Berlioz's Faust is an odd, episodic opera - really poor structurally, but with wonderful music. The Met brought in Robert Lepage to design the production and he made the opera work. It was full of wows - well, at least we presume they were wows, as Sweete did all she could to destroy the effects Lepage worked so hard to produce.
Lepage made great use of ropes (with harnesses hidden under clothing). At one point a row of soldiers march up the gridwork on stage, mime dying, and are lowered into the laps of women below, only to revive, march up the wall again, and repeat. It was a moving and jaw-dropping effect - I think. We mostly saw close-ups.
Sweete and the rest of the videography team over-use close-ups. Singers tend to sweat, and a giant screen filled with a close-up of their face is not always a pleasant image. There is also much too much camera movement, zooming in, panning, pulling back, changing cameras. It is all very distracting, and very little of it is effective. It's as if Sweete is trying to compete with Lepage in artiness... but the videography should aim to enhance the production, not compete with it.
We are now in the third season of the Metropolitan Opera's Met HD series. I don't recall the first season having these video problems.
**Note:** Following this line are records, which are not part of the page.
import Literature.NumberTheory.DiophantineGeometry.GenEllProjLineExamples
import HarnessLib

/-!
# [GenEll] Ex. 1.3 (ii): the membership predicate `CBData.Mem` — INSTANCE FORMS (FACT-LIST row F-2763)

S. Mochizuki, *Arithmetic elliptic curves in general position*, Math. J. Okayama Univ. **52** (2010)
[cite: MochizukiGenEll2010], Example 1.3 (ii) pp. 5–6: a compactly bounded subset `K_V ⊆ U_P(ℚ̄)` and
its membership condition "the set of `[F:ℚ]` points … determined by `x` is contained in `K_v`".
PROOF-ONLY companion (theorems only; no `def`) of `GenEllProjLine.lean` (the predicate `CBData.Mem`,
abc-iut typing) and `GenEllProjLineExamples.lean` (the standard compactly bounded subset `CBData.std`).

Bookkeeping context (abc-iut cell, block F, row INST59C of the LF kernel census): the universal closure
of F-2763 is REFUTED in tree (`CBData.not_forall_mem`, `not_forall_cbData_mem` — the cusp `λ = 0` lies
in no `K_V`) and the row is model-witnessed by `∃`-statements (`exists_cbData_mem`) and by
`CBData.ratPoint_half_mem`, whose conclusion is phrased through `CBData.toSet`.  This file records the
same content with conclusion head LITERALLY the FACT-LIST declaration
`Literature.NumberTheory.DiophantineGeometry.GenEll.CBData.Mem` (instance forms), so that the kernel
census sees it by name:

* `CBData.mem_std_ratPoint_half` — for every finite set `S` of primes, the `ℚ`-point `λ = 1/2` is a
  member of the standard compactly bounded subset with support `{∞} ∪ S`;
* `CBData.mem_std_empty_ratPoint_half` — the closed instance `S = ∅` (no binders);
* `CBData.mem_of_mem_toSet` / `CBData.mem_iff_mem_toSet` — the (definitional) bridge between the two
  phrasings, for consumers.

`Mem` is vocabulary (a membership PREDICATE), so "instance form" here only means: the predicate is
satisfiable at the tree's standard data, non-vacuously.  Nothing of [GenEll] is strengthened; nothing
here bears on [IUTchIII] Cor. 3.12; typed ≠ proved.
-/

namespace Literature.NumberTheory.DiophantineGeometry.GenEll

namespace CBData

/-- Bridge (definitional): membership in the set `K_V = D.toSet` is the predicate `D.Mem`.
[cite: MochizukiGenEll2010, Ex 1.3 (ii) p.6] -/
theorem mem_of_mem_toSet {D : CBData} {P : NFPoint} (h : P ∈ D.toSet) :
    Literature.NumberTheory.DiophantineGeometry.GenEll.CBData.Mem D P :=
  h

/-- Bridge (definitional), as an `iff`. [cite: MochizukiGenEll2010, Ex 1.3 (ii) p.6] -/
theorem mem_iff_mem_toSet (D : CBData) (P : NFPoint) :
    Literature.NumberTheory.DiophantineGeometry.GenEll.CBData.Mem D P ↔ P ∈ D.toSet :=
  Iff.rfl

/-- **F-2763, INSTANCE FORM** at the standard compactly bounded subset with support `{∞} ∪ S`
(`K_∞ = {|z − 1/2| ≤ 1/4}`, `K_p = {‖y − 1/2‖ ≤ ‖p‖}`): the `ℚ`-rational point `λ = 1/2` is a member
(every embedding sends `1/2` to the centre of each ball).  Restates `CBData.ratPoint_half_mem` with
conclusion head `CBData.Mem`. [cite: MochizukiGenEll2010, Ex 1.3 (ii) p.6] -/
theorem mem_std_ratPoint_half (S : Finset ℕ) (hS : ∀ p ∈ S, p.Prime) :
    Literature.NumberTheory.DiophantineGeometry.GenEll.CBData.Mem (std S hS) (ratPoint 2⁻¹) :=
  ratPoint_half_mem S hS

/-- **F-2763, CLOSED INSTANCE** (no binders): `λ = 1/2` lies in the standard compactly bounded subset
with support `{∞}` (no nonarchimedean primes). [cite: MochizukiGenEll2010, Ex 1.3 (ii) p.6] -/
theorem mem_std_empty_ratPoint_half :
    Literature.NumberTheory.DiophantineGeometry.GenEll.CBData.Mem
      (std ∅ fun _ h => absurd h (Finset.notMem_empty _)) (ratPoint 2⁻¹) :=
  ratPoint_half_mem ∅ _

/-- Non-vacuity of the instance: the same standard subset does NOT contain every point (the cusp
`λ = 0` is excluded), so `Mem (std ∅ _)` is a genuine predicate with both truth values.
[cite: MochizukiGenEll2010, Ex 1.3 (ii) p.6] -/
theorem mem_std_empty_ratPoint_half_and_not_zero :
    Literature.NumberTheory.DiophantineGeometry.GenEll.CBData.Mem
        (std ∅ fun _ h => absurd h (Finset.notMem_empty _)) (ratPoint 2⁻¹) ∧
      ¬ Literature.NumberTheory.DiophantineGeometry.GenEll.CBData.Mem
        (std ∅ fun _ h => absurd h (Finset.notMem_empty _)) (ratPoint 0) :=
  ⟨mem_std_empty_ratPoint_half, fun h => (inU_of_mem h).1 rfl⟩

end CBData

end Literature.NumberTheory.DiophantineGeometry.GenEll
In particular, I recall thinking during Il Trittico that the film experience was like hovering above the fifth row - better than the best seat in the house. That's what the transmission director should aim for.
The experience of opera is about a state of concentration that opera makes possible. The orchestration, singing, plot, iconography, set, costumes, lighting and personalities all hit the senses of the audience is a way that is unique to opera. To achieve the optimum concentration, I like to attend operas in an unstressed, well-rested frame of mind; I don't drink alchohol beforehand; and I eat a light, low-carb meal followed by an espresso. When fully engaged I can attain that wonderful state, even in cinema transmissions... But not when filtered through distracting faux-arty video direction.